1876 Reports of the Commissioner Affairs and Indian Agent Reports
"Report of the Commissioner of Indian Affairs," pp. 505-879. In U.S. House. 44th Congress, 1st Session. Report of the Secretary of the Interior, 1875 (H.Ex.Doc.1, Pt. 5, Vol. 1). Washington: Government Printing Office, 1876. (Serial Set 1680).



. . . Within a few years the Government has undertaken somewhat systematically to bring [Indians] into civilized life. The "peace policy" has sought to throw around them healthful associations; to place at the several agencies agents and employés of good moral and Christian character and of active sympathies; and an earnest effort has been made to teach Indians to labor and to read. It is too soon, perhaps, to assert that this effort has proved a success, but the accompanying reports of agents abundantly show that, notwithstanding all surrounding difficulties, much has been accomplished toward establishing and maintaining peace, toward protecting Indians from evil influences, and toward awakening in them the desire for a better mode of life. . . .
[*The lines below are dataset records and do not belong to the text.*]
import Summits.QuantumFields.BalabanUV.T4Continuum.Spine.NE3.NormalPartB8
import Summits.QuantumFields.BalabanUV.T4Continuum.Spine.NE3.NormalPartB8L1
import Summits.QuantumFields.BalabanUV.T4Continuum.Spine.NE3.QbarRightInverseB8
import Summits.QuantumFields.BalabanUV.T4Continuum.Spine.NE3.CovLiftCurlLettersB8
import Summits.QuantumFields.BalabanUV.T4Continuum.Spine.NE3.CovLiftDivergenceB8
import HarnessLib

/-!
# T⁴ programme, node NE3 — REPAIR R24 (γ): THE LANDAU LINEAR NORMAL PART OF THE B8 SUPPLIER AT THE LIFT OF THE SOLVED DATUM — existence of `Nn` with `QbarIter Nn = QbarIter Z`,
# `IsLandauB8 Nn`, and the four ℓ-letters (R1)–(R4) against `φ := QbarIter L (j+1) W Z` with EXPLICIT k-free constants; only its two SUP currencies remain ([B9] §3 TYPE, F5)

Cell `pub-balaban-gaps` (YM blitz, track G2, seat `ne3`, unit `pub-balaban-gaps-ne3`; writer prover-pub-balaban-gaps-ne3-g3-0, 2026-08-23), census
`run/shared/lean/pub/pub-balaban-gaps/ne/NE3.md` §4 R24.  The instantiation of `Spine/NE3/NormalPartB8` ∕ `NormalPartB8L1` (generic in the first summand `Y`) at
`Y := covLift (L^{j+1}) W (ext((1+K)⁻¹ res φ))` (`Spine/NE3/QbarRightInverseB8.QbarIter_covLift_solveW`: `QbarIter Y = φ`; letters `covLift_solveW_R1`∕`_R4`,
`CovLiftCurlLettersB8.covLift_solveW_R2`∕`_R3`; divergence `CovLiftDivergenceB8.sum_nhsNormSq_covDiv_covLift_le` with `NE3RightInverseSolveLetters.dirSq_solve_le`) and
`λ :=` its Landau correction (`LandauProjectionB8.exists_landauB8_correction`).  Constants (`θ_loc = thetaLoc·M²x`, `liftC = 24·8^{d−1}`):
`c₁ = (liftC∕(1−θ_loc))²`, `c₂ = 4d(liftC(17+16d))²∕(1−θ_loc)²`, `c₃ = 2d·liftC(17+16d)∕(1−θ_loc)`, `c₄ = liftC∕(1−θ_loc)`, `c_V = d·liftC²(2d+8)²∕(1−θ_loc)²`.

CONTENT ([folklore]; 0 sorry; no `def`): `covDiv_lift_le` (the divergence quantity of the lift against `dirSq φ`), **`exists_landauNormalPart_lift`**.

HONEST FRAMING.  Instantiation bookkeeping over landed lemmas on OUR objects; the SUP letter and window sup-curl of `Nn` are NOT given (shape `LandauProjectionSupShape.LandauCorrectionSupB8`,
F5); nothing about Bałaban's minimisers; Π-REG, (P♮), (RES♯), the covariant root and **NE3 are NOT proved**; spine PROVED 0∕9; finite T⁴ rung (B)+1 — NOT infinite volume, NOT mass gap,
NOT `BetaPertH`, NOT Clay.  PLACEMENT: `Summits/QuantumFields/BalabanUV/T4Continuum/Spine/NE3/`; imports accepted modules only; moves nothing.  HONEST DEPENDENCY: continuum YM on T⁴ ⇐
BetaPertH ∧ nine spine estimates (0/9 proved); BetaPertH ⇐ (D1) ∧ (D4) ∧ CAP+tail; G-an2-4 gates asym, D1 and NE2/3/4.
-/

set_option autoImplicit false

open scoped BigOperators Matrix Matrix.Norms.L2Operator
open NormedSpace Finset

namespace Summit.QuantumFields.BalabanUV.T4Continuum.NE3.NormalPartB8Lift

open Literature.MathematicalPhysics.QuantumFieldTheory.Balaban1983to89
open B7Prop1Explicit B7Prop2Explicit MatrixNorms
open T4AveragingDeficitWall (Ad IsUnitaryCfg IsSkewDir SmallField curl curlSq dirSq dirL1)
open T4AveragingDeficitWallBoundary (IsPeriodicCfg periodBox)
open AveragingDeficitPeriodicCounting (IsPeriodicDir)
open AveragingDeficitTwoLevelPrep (prop1Radius skewSub)
open AveragingDeficitMultiLevelPrep (LevelSmall tower)
open AveragingDeficitTorusChart (TDir extDir resDir isPeriodicDir_extDir)
open BlockAveragePushDirGauge (gaugeDir)
open MinimalActionLevels (perWin)
open NE3CovariantWeitzenbock (covDiv)
open NE3TangentCovariantTower (QbarIter)
open NE3SmoothRightInverseW (solveW resSkew isSkewDir_QbarIter)
open NE3FramePotBoundW (isPeriodicDir_QbarIter tower_eq_pow_mul)
open NE3CovariantLift (covLift)
open NE3QbarIterCovLiftPrep (cruxC liftC liftC_nonneg)
open NE3RightInverseSolveLetters (thetaLoc dirSq_solve_le)
open SpreadLift (loopRad)
open NE3.PairLandauB8 (avgKernelGauges IsLandauB8)
open NE3.LandauProjectionB8 (exists_landauB8_correction)
open NE3.QbarRightInverseB8 (QbarIter_covLift_solveW covLift_solveW_skew covLift_solveW_periodic covLift_solveW_R1 covLift_solveW_R4)
open NE3.CovLiftCurlLettersB8 (covLift_solveW_R2 covLift_solveW_R3)
open NE3.CovLiftDivergenceB8 (sum_nhsNormSq_covDiv_covLift_le)
open NE3.NormalPartB8 (landauNormalPart_structure landauNormalPart_R1 landauNormalPart_R2)
open NE3.NormalPartB8L1 (landauNormalPart_R3 landauNormalPart_R4)

noncomputable section

variable {d : ℕ} {n : Type*} [Fintype n] [DecidableEq n]

section Lift

variable [Nonempty n] {L N : ℕ} [NeZero N] (hL : 2 ≤ L) (hN : 1 ≤ N) (hd : 1 ≤ d) (j : ℕ) {W : Site d → Fin d → (Matrix n n ℂ)ˣ} {x : ℝ}
  (hWu : IsUnitaryCfg W) (hWP : IsPeriodicCfg W ((N * L ^ (j + 1) : ℕ) : ℤ)) (hx : 0 ≤ x) (hs : LevelSmall d L j x) (hWx : SmallField W x)
  (hθ : cruxC d L * (((L : ℝ) ^ (j + 1)) ^ 2 * x) < 1) (hθl : thetaLoc d L * (((L : ℝ) ^ (j + 1)) ^ 2 * x) < 1)
  (hε : ((L : ℝ) ^ (j + 1)) ^ 2 * x ≤ 1)
  {φ : Site d → Fin d → Matrix n n ℂ} (hφ : IsSkewDir φ)

include hN hd hθl hε in
/-- **THE DIVERGENCE QUANTITY OF THE LIFT OF THE SOLVED DATUM AGAINST `dirSq φ`**: `Σ_x nhsNormSq (covDiv_W (covLift M W Φ) x) ≤ c_V·(M^d∕M⁴)·dirSq φ (periodBox N)`,
`c_V = d·liftC²(2d+8)²∕(1−θ_loc)²` (the divergence letter in the regime `M²x ≤ 1`, then the ℓ² solve letter). [folklore] -/
theorem covDiv_lift_le :
    ∑ y ∈ periodBox (d := d) (N * L ^ (j + 1)),
        nhsNormSq (covDiv W (covLift (L ^ (j + 1)) W (extDir N ((solveW hL j hWu hx hs hWx N hθ (resSkew N hφ) : ↥(skewSub d n N)) : TDir d n N))) y)
      ≤ ((d : ℝ) * liftC d ^ 2 * (2 * (d : ℝ) + 8) ^ 2 / (1 - thetaLoc d L * (((L : ℝ) ^ (j + 1)) ^ 2 * x)) ^ 2)
          * (((L : ℝ) ^ (j + 1)) ^ d / ((L : ℝ) ^ (j + 1)) ^ 4) * dirSq φ (periodBox (d := d) N) := by
  set M : ℝ := (L : ℝ) ^ (j + 1) with hMdef
  set q : ℝ := 1 - thetaLoc d L * (M ^ 2 * x) with hqdef
  have hM0 : 0 < M := by rw [hMdef]; positivity
  have hM2 : 2 ≤ L ^ (j + 1) := hL.trans (Nat.le_self_pow (by omega) L)
  have hMr : ((L ^ (j + 1) : ℕ) : ℝ) = M := by rw [hMdef]; push_cast; ring
  have hpos : 0 < q := by rw [hqdef, hMdef]; linarith
  set Φ : Site d → Fin d → Matrix n n ℂ := extDir N ((solveW hL j hWu hx hs hWx N hθ (resSkew N hφ) : ↥(skewSub d n N)) : TDir d n N) with hΦdef
  have hΦP : IsPeriodicDir Φ (N : ℤ) := isPeriodicDir_extDir N _
  have hV := sum_nhsNormSq_covDiv_covLift_le (n := n) hM2 hN hWu hx hWx hΦP
  rw [Nat.mul_comm (L ^ (j + 1)) N, hMr] at hV
  have hΦ2 : dirSq Φ (periodBox (d := d) N) ≤ dirSq φ (periodBox (d := d) N) / q ^ 2 := by
    rw [hqdef, hMdef]; exact dirSq_solve_le hL j hWu hx hs hWx N hθ hθl hφ
  have hxM : x ≤ 1 / M ^ 2 := by rw [le_div_iff₀ (by positivity), hMdef]; linarith
  have hreg : 6 / M ^ 2 + 2 * ((d : ℝ) + 1) * x ≤ (2 * (d : ℝ) + 8) / M ^ 2 := by
    have h1 : 2 * ((d : ℝ) + 1) * x ≤ 2 * ((d : ℝ) + 1) * (1 / M ^ 2) := mul_le_mul_of_nonneg_left hxM (by positivity)
    have h2 : 6 / M ^ 2 + 2 * ((d : ℝ) + 1) * (1 / M ^ 2) = (2 * (d : ℝ) + 8) / M ^ 2 := by field_simp; ring
    linarith
  have hl0 := liftC_nonneg d
  have hC2 : (liftC d * (6 / M ^ 2 + 2 * ((d : ℝ) + 1) * x)) ^ 2 ≤ (liftC d * ((2 * (d : ℝ) + 8) / M ^ 2)) ^ 2 :=
    pow_le_pow_left₀ (by positivity) (mul_le_mul_of_nonneg_left hreg hl0) 2
  have hDΦ0 : 0 ≤ dirSq Φ (periodBox (d := d) N) := by unfold dirSq; positivity
  have h1 : ∑ y ∈ periodBox (d := d) (N * L ^ (j + 1)), nhsNormSq (covDiv W (covLift (L ^ (j + 1)) W Φ) y)
      ≤ (d : ℝ) * (liftC d * ((2 * (d : ℝ) + 8) / M ^ 2)) ^ 2 * M ^ d * (dirSq φ (periodBox (d := d) N) / q ^ 2) := by
    refine hV.trans ?_
    refine (mul_le_mul_of_nonneg_right (mul_le_mul_of_nonneg_right (mul_le_mul_of_nonneg_left hC2 (Nat.cast_nonneg d)) (by positivity)) hDΦ0).trans ?_
    exact mul_le_mul_of_nonneg_left hΦ2 (by positivity)
  have heq : (d : ℝ) * (liftC d * ((2 * (d : ℝ) + 8) / M ^ 2)) ^ 2 * M ^ d * (dirSq φ (periodBox (d := d) N) / q ^ 2)
      = ((d : ℝ) * liftC d ^ 2 * (2 * (d : ℝ) + 8) ^ 2 / q ^ 2) * (M ^ d / M ^ 4) * dirSq φ (periodBox (d := d) N) := by
    have hM4 : M ^ 4 = M ^ 2 * M ^ 2 := by ring
    rw [hM4]
    field_simp
  rw [heq] at h1
  rw [hqdef, hMdef] at h1
  exact h1

include hL hN hd hWu hWP hx hs hWx hθ hθl hε in
/-- **THE LANDAU LINEAR NORMAL PART AT THE LIFT OF THE SOLVED DATUM — EXISTENCE WITH ALL ℓ-LETTERS** (`L ≥ 2`, `N, d ≥ 1`; `W` unitary, `(N·L^{j+1})`-periodic, in the level-`j`
small-field class with the solve smallness `θ, θ_loc < 1`, the regime `M²x ≤ 1`, K6-Ξ's Poincaré line; `Z` skew `(N·L^{j+1})`-periodic; `φ := QbarIter L (j+1) W Z`): there is `Nn`,
skew, periodic, (1.38)-Landau, with `QbarIter L (j+1) W Nn = φ`, obeying (R1)–(R4) against `φ` with the constants of the module docstring:
`dirSq Nn ≤ (2c₁ + 8·card n·c_V)(M^d∕M²)dirSq φ`, `curlSq W Nn ≤ (2c₂ + 128·card(Plane)·card n·c_V)(M^d∕M⁴)dirSq φ`,
`Σ_{perWin}‖curl W Nn‖ ≤ (c₃ + 8·card(Plane)·√(card n·c_V·N^d))(M^d∕M²)dirL1 φ`, `dirL1 Nn ≤ (c₄ + 2√(d·card n·c_V·N^d))(M^d∕M)dirL1 φ`. [folklore] -/
theorem exists_landauNormalPart_lift
    (hPs : 8 * d * (((L : ℝ) ^ (j + 1)) * (((d : ℝ) - 1) * (((L : ℝ) ^ (j + 1)) - 1) * x)) ^ 2
      + 2 * (Fintype.card n * (4 * (d : ℝ) ^ 2 * ((L : ℝ) ^ (j + 1) - 1) ^ 2 * x + 16 * d * loopRad d L ((prop1Radius d L)^[j] x)) ^ 2)
        ≤ 1 / 2)
    {Z : Site d → Fin d → Matrix n n ℂ} (hZs : IsSkewDir Z) (hZP : IsPeriodicDir Z ((N * L ^ (j + 1) : ℕ) : ℤ)) :
    ∃ Nn : Site d → Fin d → Matrix n n ℂ,
      IsSkewDir Nn ∧ IsPeriodicDir Nn ((N * L ^ (j + 1) : ℕ) : ℤ) ∧ IsLandauB8 (d := d) L N (j + 1) W Nn ∧
      QbarIter L (j + 1) W Nn = QbarIter L (j + 1) W Z ∧
      dirSq Nn (periodBox (d := d) (N * L ^ (j + 1)))
        ≤ (2 * (liftC d / (1 - thetaLoc d L * (((L : ℝ) ^ (j + 1)) ^ 2 * x))) ^ 2
            + 8 * Fintype.card n * ((d : ℝ) * liftC d ^ 2 * (2 * (d : ℝ) + 8) ^ 2 / (1 - thetaLoc d L * (((L : ℝ) ^ (j + 1)) ^ 2 * x)) ^ 2))
          * (((L : ℝ) ^ (j + 1)) ^ d / ((L : ℝ) ^ (j + 1)) ^ 2) * dirSq (QbarIter L (j + 1) W Z) (periodBox (d := d) N) ∧
      curlSq W Nn (periodBox (d := d) (N * L ^ (j + 1)))
        ≤ (2 * (4 * d * (liftC d * (17 + 16 * (d : ℝ))) ^ 2 / (1 - thetaLoc d L * (((L : ℝ) ^ (j + 1)) ^ 2 * x)) ^ 2)
            + 128 * Fintype.card (T4AveragingDeficitWall.Plane d) * Fintype.card n
              * ((d : ℝ) * liftC d ^ 2 * (2 * (d : ℝ) + 8) ^ 2 / (1 - thetaLoc d L * (((L : ℝ) ^ (j + 1)) ^ 2 * x)) ^ 2))
          * (((L : ℝ) ^ (j + 1)) ^ d / ((L : ℝ) ^ (j + 1)) ^ 4) * dirSq (QbarIter L (j + 1) W Z) (periodBox (d := d) N) ∧
      ∑ p ∈ perWin d (N * L ^ (j + 1)), ‖curl W Nn p‖
        ≤ (2 * d * (liftC d * (17 + 16 * (d : ℝ))) / (1 - thetaLoc d L * (((L : ℝ) ^ (j + 1)) ^ 2 * x))
            + 8 * Fintype.card (T4AveragingDeficitWall.Plane d)
              * Real.sqrt (Fintype.card n * ((d : ℝ) * liftC d ^ 2 * (2 * (d : ℝ) + 8) ^ 2 / (1 - thetaLoc d L * (((L : ℝ) ^ (j + 1)) ^ 2 * x)) ^ 2) * (N : ℝ) ^ d))
          * (((L : ℝ) ^ (j + 1)) ^ d / ((L : ℝ) ^ (j + 1)) ^ 2) * dirL1 (QbarIter L (j + 1) W Z) (periodBox (d := d) N) ∧
      dirL1 Nn (periodBox (d := d) (N * L ^ (j + 1)))
        ≤ (liftC d / (1 - thetaLoc d L * (((L : ℝ) ^ (j + 1)) ^ 2 * x))
            + 2 * Real.sqrt ((d : ℝ) * Fintype.card n * ((d : ℝ) * liftC d ^ 2 * (2 * (d : ℝ) + 8) ^ 2 / (1 - thetaLoc d L * (((L : ℝ) ^ (j + 1)) ^ 2 * x)) ^ 2) * (N : ℝ) ^ d))
          * (((L : ℝ) ^ (j + 1)) ^ d / (L : ℝ) ^ (j + 1)) * dirL1 (QbarIter L (j + 1) W Z) (periodBox (d := d) N) := by
  have hL1 : 1 ≤ L := by omega
  -- the coarse datum
  have hφs : IsSkewDir (QbarIter L (j + 1) W Z) := isSkewDir_QbarIter hL1 j hWu hx hs hWx hZs
  have hWPt : IsPeriodicCfg W ((tower L N (j + 1) : ℕ) : ℤ) := by rw [tower_eq_pow_mul, Nat.mul_comm]; exact hWP
  have hZPt : IsPeriodicDir Z ((tower L N (j + 1) : ℕ) : ℤ) := by rw [tower_eq_pow_mul, Nat.mul_comm]; exact hZP
  have hφP : IsPeriodicDir (QbarIter L (j + 1) W Z) (N : ℤ) := isPeriodicDir_QbarIter L N (j + 1) hWPt hZPt
  -- the lift of the solved datum and its letters
  set Y : Site d → Fin d → Matrix n n ℂ :=
    covLift (L ^ (j + 1)) W (extDir N ((solveW hL j hWu hx hs hWx N hθ (resSkew N hφs) : ↥(skewSub d n N)) : TDir d n N)) with hYdef
  have hYQ : QbarIter L (j + 1) W Y = QbarIter L (j + 1) W Z := QbarIter_covLift_solveW hL j hWu hWPt hx hs hWx hθ hφs hφP
  have hYs : IsSkewDir Y := covLift_solveW_skew (N := N) hL j hWu hx hs hWx hθ hφs
  have hYP : IsPeriodicDir Y ((N * L ^ (j + 1) : ℕ) : ℤ) := covLift_solveW_periodic hL j hWu hWPt hx hs hWx hθ hφs
  have hY1 := covLift_solveW_R1 (N := N) hL j hWu hx hs hWx hθ hθl hφs hd
  have hY2 := covLift_solveW_R2 (N := N) hL j hWu hx hs hWx hθ hθl hε hφs
  have hY3 := covLift_solveW_R3 (N := N) hL j hWu hx hs hWx hθ hθl hε hφs
  have hY4 := covLift_solveW_R4 (N := N) hL j hWu hx hs hWx hθ hθl hφs hd
  have hV := covDiv_lift_le hL hN hd j hWu hx hs hWx hθ hθl hε hφs
  have hcV : 0 ≤ (d : ℝ) * liftC d ^ 2 * (2 * (d : ℝ) + 8) ^ 2 / (1 - thetaLoc d L * (((L : ℝ) ^ (j + 1)) ^ 2 * x)) ^ 2 := by
    have := liftC_nonneg d; positivity
  -- the Landau correction
  obtain ⟨lam, hlam, hLan⟩ := exists_landauB8_correction hL1 hN j hWu hWP hx hs hWx Y
  obtain ⟨hNs, hNP, hNL, hNQ⟩ := landauNormalPart_structure hL j hWu hWP hx hs hWx hYs hYP hYQ hlam hLan
  refine ⟨fun y μ => Y y μ + gaugeDir W lam y μ, hNs, hNP, hNL, hNQ, ?_, ?_, ?_, ?_⟩
  · exact landauNormalPart_R1 hL hN j hWu hWP hx hs hWx hPs hYP hlam hLan le_rfl hV hY1
  · exact landauNormalPart_R2 hL hN j hWu hWP hx hs hWx hε hPs hYP hlam hLan le_rfl hcV hV hY2
  · exact landauNormalPart_R3 hL hN j hWu hWP hx hs hWx hε hPs hYP hlam hLan le_rfl hcV hV hY3
  · exact landauNormalPart_R4 hL hN j hWu hWP hx hs hWx hPs hYP hlam hLan le_rfl hcV hV hY4

end Lift

end

end Summit.QuantumFields.BalabanUV.T4Continuum.NE3.NormalPartB8Lift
In considering whether modifications of existing methods may not be desirable, I have arrived at the conviction that the welfare and progress of the Indians require the adoption of three principles of policy:

First. Concentration of all Indians on a few reservations.

Second. Allotment to them of lands in severalty.

Third. Extension over them of United States law and the jurisdiction of United States courts. (pp. 384-385)


My predecessors have frequently called attention to the startling fact that we have within our midst 275,000 people, the least intelligent portion of our population, for whom we provide no law, either for their protection or for the punishment of crime committed among themselves. Civilization even among white men could not long exist without the guarantees which law alone affords; yet our Indians are remitted by a great civilized government to the control, if control it can be called, of the rude regulations of petty, ignorant tribes. Year after year we expend millions of dollars for these people in the faint hope that, without law, we can civilize them. That hope has been, to a great degree, a long disappointment; and year after year we repeat the folly of the past. That the benevolent efforts and purposes of the Government have proved so largely fruitless, is, in my judgment, due more to our laws than to any other cause, or to all other causes combined.

I believe it to be the duty of Congress at once to extend over Indian reservations the jurisdiction of United States courts, and to declare that each Indian in the United States shall occupy the same relation to law that a white man does. An Indian should be given to understand that no ancient custom, no tribal regulation, will shield him from just punishment for crime; and also that he will be effectually protected, by the authority and power of the Government, in his life, liberty, property, and character, as certainly as if he were a white man. There can be no doubt of the power of Congress to do this, and surely the intelligent Committees on Indian Affairs of the Senate and House can readily propose legislation which will accomplish this most desirable result. I regard this suggestion as by far the most important which I have to make in this report. . . .

I appeal to the statesmen of the country to give to this subject their earnest attention; the sooner it is settled on some wise and comprehensive principle the better for all concerned. We have despoiled the Indians of their rich hunting-grounds, thereby depriving them of their ancient means of support. Ought we not and shall we not give them at least a secure home, and the cheap but priceless benefit of just and equitable laws? (pp. 387-389)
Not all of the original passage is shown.